Bin Liu, Jiangtao Xu, Bangsheng Fu, Yong Hao and Tianyu An
Regarding the important roles of accuracy and robustness of tightly-coupled micro inertial measurement unit (MIMU)/global navigation satellite system (GNSS) for unmanned aerial…
Abstract
Purpose
Regarding the important roles of accuracy and robustness of tightly-coupled micro inertial measurement unit (MIMU)/global navigation satellite system (GNSS) for unmanned aerial vehicle (UAV). This study aims to explore the efficient method to improve the real-time performance of the sensors.

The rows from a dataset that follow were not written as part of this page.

import Summits.HodgeConjecture.HodgeConjecture.Theorems.F0P3cStCharTSHCDCuspDocking   -- ★ (HC) at `r = 1∕4` (F0P3b-p01); brings ★ (D3c) `…cuspDiscriminant_rpow_neg_lt_top` (parametric `6s < 5`), ★ (CO) FILE 2, ★ (NB), ★ (G-FUB)
import HarnessLib

/-!
# K2 · E3 · (SC-an) sub-line «HC-D-ε», file (ε0): CUSP DOCKING ON `↥A` AT A REAL EXPONENT `r`
# (the cusp integrand `(↑|−4c³ − 27d²|_K)^(−r)` is locally `∫⁻`-finite on the Chevalley target `A = {σ c = c, σ d = −d}` for `12 r < 5`)

Cell `pub/hodgecm-mathlib`, crux H413 = `stmt-HodgeConjecture-24833` (lane `--supports … --as helper`); seat K2E3-p21 (g3) (HC-D-ε sub-lead), (SC-an) line lead
K2E3-p14 (g3), dealer K2E3-plan (g2).  Exponent-parametric twin of ★ `F0P3cStCharTSHCDCuspDocking` (F0P3b-p01) under the SUB-LINE CONVENTION of (ε5)
★ `K2E3HCDGroupToLieRpow` (exponent `r : ℝ` on the `normAbs K`-token, shape `((↑x : ℝ≥0∞)) ^ (-r)`; at the `F′`-level the exponent is `s = 2r`).  It supplies the `hcusp`
binder of (ε1) `K2E3HCDRegularPointsRpow` (K2E5-p01 (g4)) at the model stage (ε6).  THEOREMS ONLY; sorry-free; no definition ∕ instance ∕ notation.  (The census
`CENSUS-D4eps` listed this brick as exponent-free — corrected here: it carries the weight, 11 `√`.)

THE MATHEMATICS ([HarishChandra1970] Part VII §1 Thm. 15 — the cusp `|δ|^{−s}` on the Chevalley quotient).  Frame of the ★ file: `K ⊇ ι F′` non-archimedean local fields,
`σ` with fixed field `ι F′` (`ι` a closed embedding), a skew unit `lam`, `2, 3 ≠ 0`, `A ≤ K × K` ANY additive subgroup with `p ∈ A ↔ σ p.1 = p.1 ∧ σ p.2 = −p.2`, `ν` ANY
additive Haar measure on `↥A`.  §1 the bridge `N = n² ⇒ (↑N)^(−r) = (↑n)^(−(2r))` (`ENNReal.rpow_natCast`, `ENNReal.rpow_mul`); §2 through the ★ (CO) chart
`Φ_A x = (ι x₀, lam · ι x₁)` and ★ (NB) `|ι y|_K = |y|²_{F′}` the integrand reads `(↑|−4x₀³ − 27 m x₁²|_{F′})^(−(2r))`; §3 ★ (D3c)
`forall_exists_nhds_setLIntegral_cuspDiscriminant_rpow_neg_lt_top` at `s = 2r` (`6s < 5 ⟺ 12 r < 5`) on `Fin 2 → F′` and ★ (G-FUB) `…_iff_of_addEquiv Φ_A` give the HEAD
**`forall_exists_nhds_setLIntegral_cusp_rpow_lt_top … {r} (hr5 : 12 * r < 5) : ∀ a₀ : ↥A, ∃ W ∈ 𝓝 a₀, ∫⁻ a in W, (↑|−4 a.1³ − 27 a.2²|_K)^(−r) ∂ν < ∞`**
(binders = the ★ head + `{r} (hr5)` after `hA`).  The case `r = 1∕4` is ★ (HC) by (ε5) `coe_rpow_neg_quarter`.
HONEST LABEL: count-neutral; closes no organ; HC_CM is proved only modulo the 7 printed citations (2 remaining named inputs: hLiu418 = `stmt-HodgeConjecture-24832`,
h413 = `stmt-HodgeConjecture-24833`) until rung 0 closes; (SC-an) is NOT ★.

## References
* [HarishChandra1970] Harish-Chandra (notes by G. van Dijk), *Harmonic Analysis on Reductive p-adic Groups*, LNM 162 (1970), Part VII §1 Thm. 15.
* [WeilBNT1967] A. Weil, *Basic Number Theory* (1967), Ch. I §2 Cor. 3 of Thm. 3 (moduli along a quadratic extension).
* [Folland1999] G. B. Folland, *Real Analysis* (2nd ed., 1999), §11.1 Thm. 11.9 (uniqueness of Haar measure).
* [Rogawski1990] J. D. Rogawski, *Automorphic Representations of Unitary Groups in Three Variables* (1990), §4.9 p. 54.
-/

set_option autoImplicit false
set_option linter.dupNamespace false

noncomputable section

open MeasureTheory MeasureTheory.Measure Filter Topology Set
open scoped ENNReal NNReal
open Literature.NumberTheory.GaloisRepresentations Literature.NumberTheory.GaloisRepresentations.IsNonarchimedeanLocalField
open Literature.NumberTheory.Automorphic Literature.MeasureTheory.Group Literature.NumberTheory.LocalFields
open Summit.HodgeConjecture.HodgeConjecture.Cruxes.H413.F0P3cStCharTSHCDCoordinates
open Summit.HodgeConjecture.HodgeConjecture.Cruxes.H413.F0P3cStCharTSCuspDiscriminantNegHalf

namespace Summit.HodgeConjecture.HodgeConjecture.Cruxes.H413.K2E3HCDCuspDockingRpow

/-! ## §1 `ℝ≥0∞` bookkeeping: `N = n² ⇒ (↑N)^(−r) = (↑n)^(−(2r))` -/

/-- The docking algebra in one line: if `N = n ^ 2` in `ℝ≥0` then `(↑N) ^ (−r) = (↑n) ^ (−(2r))` in `[0, ∞]`, every real `r` (the quadratic norm bridge moves the
exponent from the `normAbs K`-level `r` to the `normAbs F′`-level `2r`). [cite: WeilBNT1967, Ch. I §2 Cor. 3 of Thm. 3] -/
theorem coe_rpow_neg_of_eq_sq {N n : ℝ≥0} (h : N = n ^ 2) (r : ℝ) :
    ((N : ℝ≥0∞)) ^ (-r) = ((n : ℝ≥0∞)) ^ (-(2 * r)) := by
  rw [h, ENNReal.coe_pow, ← ENNReal.rpow_natCast, ← ENNReal.rpow_mul]
  congr 1
  push_cast
  ring

/-! ## §2 The cusp integrand read through the Chevalley-target chart `Φ_A` -/

section Frame

variable {K : Type*} [Field K] [ValuativeRel K] [TopologicalSpace K] [IsNonarchimedeanLocalField K]
  {F' : Type*} [Field F'] [ValuativeRel F'] [TopologicalSpace F'] [IsNonarchimedeanLocalField F']

/-- **The cusp integrand in coordinates, exponent `r`.**  If `↑(Φ x) = (ι x₀, lam · ι x₁)`, `−4(ι a)³ − 27(lam · ι b)² = ι(−4a³ − 27 m b²)` and `|ι y|_K = |y|²_{F′}`,
then `(↑|−4 (Φ x).1³ − 27 (Φ x).2²|_K)^(−r) = (↑|−4x₀³ − 27 m x₁²|_{F′})^(−(2r))`. [cite: WeilBNT1967, Ch. I §2 Cor. 3 of Thm. 3] [cite: Rogawski1990, §4.9 p. 54] -/
theorem cusp_rpow_coords_eq (ι : F' →+* K) (hιn : ∀ y : F', normAbs K (ι y) = normAbs F' y ^ 2) (lam : Kˣ) {m : F'}
    (hdisc : ∀ a b : F', -4 * ι a ^ 3 - 27 * ((lam : K) * ι b) ^ 2 = ι (-4 * a ^ 3 - 27 * m * b ^ 2))
    {A : AddSubgroup (K × K)} (Φ : (Fin 2 → F') ≃ₜ+ ↥A) (hΦ : ∀ x : Fin 2 → F', ((Φ x : ↥A) : K × K) = (ι (x 0), (lam : K) * ι (x 1)))
    (x : Fin 2 → F') (r : ℝ) :
    ((normAbs K (-4 * ((Φ x : ↥A) : K × K).1 ^ 3 - 27 * ((Φ x : ↥A) : K × K).2 ^ 2) : ℝ≥0∞)) ^ (-r) =
      ((normAbs F' (-4 * x 0 ^ 3 - 27 * m * x 1 ^ 2) : ℝ≥0∞)) ^ (-(2 * r)) := by
  rw [hΦ x]
  exact coe_rpow_neg_of_eq_sq (by rw [hdisc, hιn]) r

/-! ## §3 The docking theorems at exponent `r` (`12 r < 5`) -/

/-- **(HC)ᵣ «CUSP DOCKING ON `↥A`», chart letters.**  Given ANY continuous additive isomorphism `Φ : (Fin 2 → F′) ≃ₜ+ ↥A` reading `↑(Φ x) = (ι x₀, lam · ι x₁)`, `m ≠ 0` in `F′`
with `ι m = lam²`, the quadratic norm bridge `hιn`, `(6 : F′) ≠ 0`, and `12 r < 5`: for ANY additive Haar measure `ν` on `↥A`, `(↑|−4c³ − 27d²|_K)^(−r)` is locally `∫⁻`-finite at
every point of `↥A`.  Proof: ★ (D3c) at `s = 2r` (`6s < 5`, `d := m`) on `Fin 2 → F′` + ★ (G-FUB) along `Φ`. [cite: HarishChandra1970, Part VII §1 Thm. 15] [cite: Folland1999, §11.1 Thm. 11.9] -/
theorem forall_exists_nhds_setLIntegral_cusp_rpow_lt_top_of_chart
    (ι : F' →+* K) (hιn : ∀ y : F', normAbs K (ι y) = normAbs F' y ^ 2) (lam : Kˣ)
    {m : F'} (hm : ι m = (lam : K) ^ 2) (hm0 : m ≠ 0) (h6 : (6 : F') ≠ 0)
    {A : AddSubgroup (K × K)} (Φ : (Fin 2 → F') ≃ₜ+ ↥A) (hΦ : ∀ x : Fin 2 → F', ((Φ x : ↥A) : K × K) = (ι (x 0), (lam : K) * ι (x 1)))
    [MeasurableSpace ↥A] [BorelSpace ↥A] (ν : Measure ↥A) [ν.IsAddHaarMeasure] {r : ℝ} (hr5 : 12 * r < 5) :
    ∀ a₀ : ↥A, ∃ W ∈ 𝓝 a₀, ∫⁻ a in W,
      ((normAbs K (-4 * (a : K × K).1 ^ 3 - 27 * (a : K × K).2 ^ 2) : ℝ≥0∞)) ^ (-r) ∂ν < ∞ := by
  classical
  -- ===== instances on the coordinate field `F′` (Borel structure fixed inside the proof) =====
  haveI : T2Space F' := (isLocalField F').toT2Space
  haveI := secondCountableTopology_localField F'
  letI : MeasurableSpace F' := borel F'
  haveI : BorelSpace F' := ⟨rfl⟩
  -- ===== instances on `↥A`, transported along `Φ` =====
  haveI : LocallyCompactSpace ↥A := Φ.toHomeomorph.symm.isClosedEmbedding.locallyCompactSpace
  haveI : SecondCountableTopology ↥A := Φ.toHomeomorph.symm.secondCountableTopology
  -- ===== a Haar measure on `F′` and the product Haar measure on `Fin 2 → F′` =====
  set μ : Measure F' := Measure.addHaar with hμ
  haveI : (Measure.pi fun _ : Fin 2 => μ).IsAddHaarMeasure := Measure.pi.isAddHaarMeasure _
  -- ===== the cusp discriminant in coordinates =====
  have hdisc : ∀ a b : F', -4 * ι a ^ 3 - 27 * ((lam : K) * ι b) ^ 2 = ι (-4 * a ^ 3 - 27 * m * b ^ 2) := fun a b => by
    simp only [map_sub, map_mul, map_neg, map_pow, map_ofNat, hm]
    ring
  -- ===== the integrand and its coordinate reading =====
  set f : ↥A → ℝ≥0∞ := fun a =>
    ((normAbs K (-4 * (a : K × K).1 ^ 3 - 27 * (a : K × K).2 ^ 2) : ℝ≥0∞)) ^ (-r) with hfdef
  have hfΦ : ∀ x : Fin 2 → F', f (Φ x) = ((normAbs F' (-4 * x 0 ^ 3 - 27 * m * x 1 ^ 2) : ℝ≥0∞)) ^ (-(2 * r)) :=
    fun x => cusp_rpow_coords_eq ι hιn lam hdisc Φ hΦ x r
  -- ===== ★ (D3c) at `s = 2r` on the coordinate plane, ★ (G-FUB) back to `↥A` =====
  have hD3c := forall_exists_nhds_setLIntegral_cuspDiscriminant_rpow_neg_lt_top μ hm0 h6 (s := 2 * r) (by linarith)
  refine (forall_exists_nhds_setLIntegral_lt_top_iff_of_addEquiv Φ (Measure.pi fun _ : Fin 2 => μ) ν f).2 fun w => ?_
  obtain ⟨U, hU, hfin⟩ := hD3c w
  refine ⟨U, hU, ?_⟩
  have hcongr : ∫⁻ v in U, f (Φ v) ∂(Measure.pi fun _ : Fin 2 => μ) =
      ∫⁻ v in U, ((normAbs F' (-4 * v 0 ^ 3 - 27 * m * v 1 ^ 2) : ℝ≥0∞)) ^ (-(2 * r)) ∂(Measure.pi fun _ : Fin 2 => μ) :=
    lintegral_congr fun v => hfΦ v
  rw [hcongr]
  exact hfin

/-- **(HC)ᵣ «CUSP DOCKING ON `↥A`», norm-bridge letter** (GLOBAL's letter `hιn`; ★ (NB) discharges it): for ANY additive Haar measure `ν` on `↥A` and `12 r < 5`, every
`a₀ : ↥A` has a neighbourhood `W` with `∫⁻ a in W, (↑|−4 a.1³ − 27 a.2²|_K)^(−r) ∂ν < ∞`.  Proof: ★ (CO) chart `Φ_A`, `lam² = ι m` (`m ≠ 0` as `lam ≠ 0`, `(6 : F′) ≠ 0` as `ι`
is injective) + `…_of_chart`. [cite: HarishChandra1970, Part VII §1 Thm. 15] [cite: Rogawski1990, §4.9 p. 54] [cite: Folland1999, §11.1 Thm. 11.9] -/
theorem forall_exists_nhds_setLIntegral_cusp_rpow_lt_top_of_normBridge
    (σ : K →+* K) (h2 : (2 : K) ≠ 0) (h3 : (3 : K) ≠ 0)
    (ι : F' →+* K) (hι : IsClosedEmbedding ι) (hιr : ∀ x, σ x = x ↔ x ∈ Set.range ι)
    (hιn : ∀ y : F', normAbs K (ι y) = normAbs F' y ^ 2)
    (lam : Kˣ) (hlam : σ (lam : K) = -(lam : K))
    (A : AddSubgroup (K × K)) (hA : ∀ p : K × K, p ∈ A ↔ σ p.1 = p.1 ∧ σ p.2 = -p.2)
    [MeasurableSpace ↥A] [BorelSpace ↥A] (ν : Measure ↥A) [ν.IsAddHaarMeasure] {r : ℝ} (hr5 : 12 * r < 5) :
    ∀ a₀ : ↥A, ∃ W ∈ 𝓝 a₀, ∫⁻ a in W,
      ((normAbs K (-4 * (a : K × K).1 ^ 3 - 27 * (a : K × K).2 ^ 2) : ℝ≥0∞)) ^ (-r) ∂ν < ∞ := by
  -- ===== ★ (CO): the chart `Φ_A` and `lam² = ι m` =====
  obtain ⟨Φ, hΦ, -⟩ := exists_coords_chevalleyTarget σ ι hι hιr lam hlam A hA
  obtain ⟨m, hm, -⟩ := exists_sq_eq_and_cusp_discr σ ι hιr lam hlam
  -- ===== constants: `m ≠ 0`, `(6 : F′) ≠ 0` =====
  have hm0 : m ≠ 0 := by
    intro h
    apply lam.ne_zero
    have h0 : (lam : K) ^ 2 = 0 := by rw [← hm, h, map_zero]
    exact pow_eq_zero_iff (two_ne_zero) |>.1 h0
  have h6 : (6 : K) ≠ 0 := by
    rw [show (6 : K) = 2 * 3 by norm_num]; exact mul_ne_zero h2 h3
  have h6' : (6 : F') ≠ 0 := fun h => h6 (by rw [← map_ofNat ι 6, h, map_zero])
  exact forall_exists_nhds_setLIntegral_cusp_rpow_lt_top_of_chart ι hιn lam hm hm0 h6' Φ hΦ ν hr5

/-- **(HC)ᵣ «CUSP DOCKING ON `↥A`» — THE HEAD AT EXPONENT `r`.**  `K`, `F′` non-archimedean local fields, `σ : K →+* K` an involution with fixed field `ι F′` (`ι` a closed
embedding), `lam` a skew unit, `(2 : K) ≠ 0`, `(3 : K) ≠ 0`, `A ≤ K × K` ANY additive subgroup with `p ∈ A ↔ σ p.1 = p.1 ∧ σ p.2 = −p.2`, `ν` ANY additive Haar measure on `↥A`,
`12 r < 5`: **`∀ a₀ : ↥A, ∃ W ∈ 𝓝 a₀, ∫⁻ a in W, (↑|−4 a.1³ − 27 a.2²|_K)^(−r) ∂ν < ∞`** — the `hcusp` input of (ε1) `K2E3HCDRegularPointsRpow` (binders = ★ (HC) head + `{r} (hr5)`);
the norm bridge is discharged by ★ (NB) `normAbs_map_eq_sq_of_involution`. [cite: HarishChandra1970, Part VII §1 Thm. 15] [cite: WeilBNT1967, Ch. I §2 Cor. 3 of Thm. 3]
[cite: Folland1999, §11.1 Thm. 11.9] -/
theorem forall_exists_nhds_setLIntegral_cusp_rpow_lt_top
    (σ : K →+* K) (hσ : ∀ x, σ (σ x) = x) (h2 : (2 : K) ≠ 0) (h3 : (3 : K) ≠ 0)
    (ι : F' →+* K) (hι : IsClosedEmbedding ι) (hιr : ∀ x, σ x = x ↔ x ∈ Set.range ι)
    (lam : Kˣ) (hlam : σ (lam : K) = -(lam : K))
    (A : AddSubgroup (K × K)) (hA : ∀ p : K × K, p ∈ A ↔ σ p.1 = p.1 ∧ σ p.2 = -p.2)
    [MeasurableSpace ↥A] [BorelSpace ↥A] (ν : Measure ↥A) [ν.IsAddHaarMeasure] {r : ℝ} (hr5 : 12 * r < 5) :
    ∀ a₀ : ↥A, ∃ W ∈ 𝓝 a₀, ∫⁻ a in W,
      ((normAbs K (-4 * (a : K × K).1 ^ 3 - 27 * (a : K × K).2 ^ 2) : ℝ≥0∞)) ^ (-r) ∂ν < ∞ := by
  haveI : Invertible (2 : K) := invertibleOfNonzero h2
  exact forall_exists_nhds_setLIntegral_cusp_rpow_lt_top_of_normBridge σ h2 h3 ι hι hιr
    (normAbs_map_eq_sq_of_involution ι hι.continuous σ hσ hιr lam hlam) lam hlam A hA ν hr5

/-- **(HC)ᵣ, pointwise form** (one `a₀ : ↥A`). [cite: HarishChandra1970, Part VII §1 Thm. 15] -/
theorem exists_nhds_setLIntegral_cusp_rpow_lt_top
    (σ : K →+* K) (hσ : ∀ x, σ (σ x) = x) (h2 : (2 : K) ≠ 0) (h3 : (3 : K) ≠ 0)
    (ι : F' →+* K) (hι : IsClosedEmbedding ι) (hιr : ∀ x, σ x = x ↔ x ∈ Set.range ι)
    (lam : Kˣ) (hlam : σ (lam : K) = -(lam : K))
    (A : AddSubgroup (K × K)) (hA : ∀ p : K × K, p ∈ A ↔ σ p.1 = p.1 ∧ σ p.2 = -p.2)
    [MeasurableSpace ↥A] [BorelSpace ↥A] (ν : Measure ↥A) [ν.IsAddHaarMeasure] {r : ℝ} (hr5 : 12 * r < 5) (a₀ : ↥A) :
    ∃ W ∈ 𝓝 a₀, ∫⁻ a in W,
      ((normAbs K (-4 * (a : K × K).1 ^ 3 - 27 * (a : K × K).2 ^ 2) : ℝ≥0∞)) ^ (-r) ∂ν < ∞ :=
  forall_exists_nhds_setLIntegral_cusp_rpow_lt_top σ hσ h2 h3 ι hι hιr lam hlam A hA ν hr5 a₀

end Frame

end Summit.HodgeConjecture.HodgeConjecture.Cruxes.H413.K2E3HCDCuspDockingRpow

end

Design/methodology/approach
A covariance shaping adaptive Kalman filtering method is developed. For optimal performance of multiple gyros and accelerometers, a distribution coefficient of precision is defined and the data fusion least square method is applied with fault detection and identification using the singular value decomposition. A dual channel parallel filter scheme with a covariance shaping adaptive filter is proposed.
Findings
Hardware-in-the-loop numerical simulation was adopted, the results indicate that the gain of the covariance shaping adaptive filter is self-tuning by changing covariance weighting factor, which is calculated by minimizing the cost function of Frobenius norm. With the improved method, the positioning accuracy with tightly-coupled MIMU/GNSS of the adaptive Kalman filter is increased obviously.
Practical implications
The method of covariance shaping adaptive Kalman filtering is efficient to improve the accuracy and robustness of tightly-coupled MIMU/GNSS for UAV in complex and dynamic environments and has great value for engineering applications.
Originality/value
A covariance shaping adaptive Kalman filtering method is presented and a novel dual channel parallel filter scheme with a covariance shaping adaptive filter is proposed, to improve the real-time performance in complex and dynamic environments.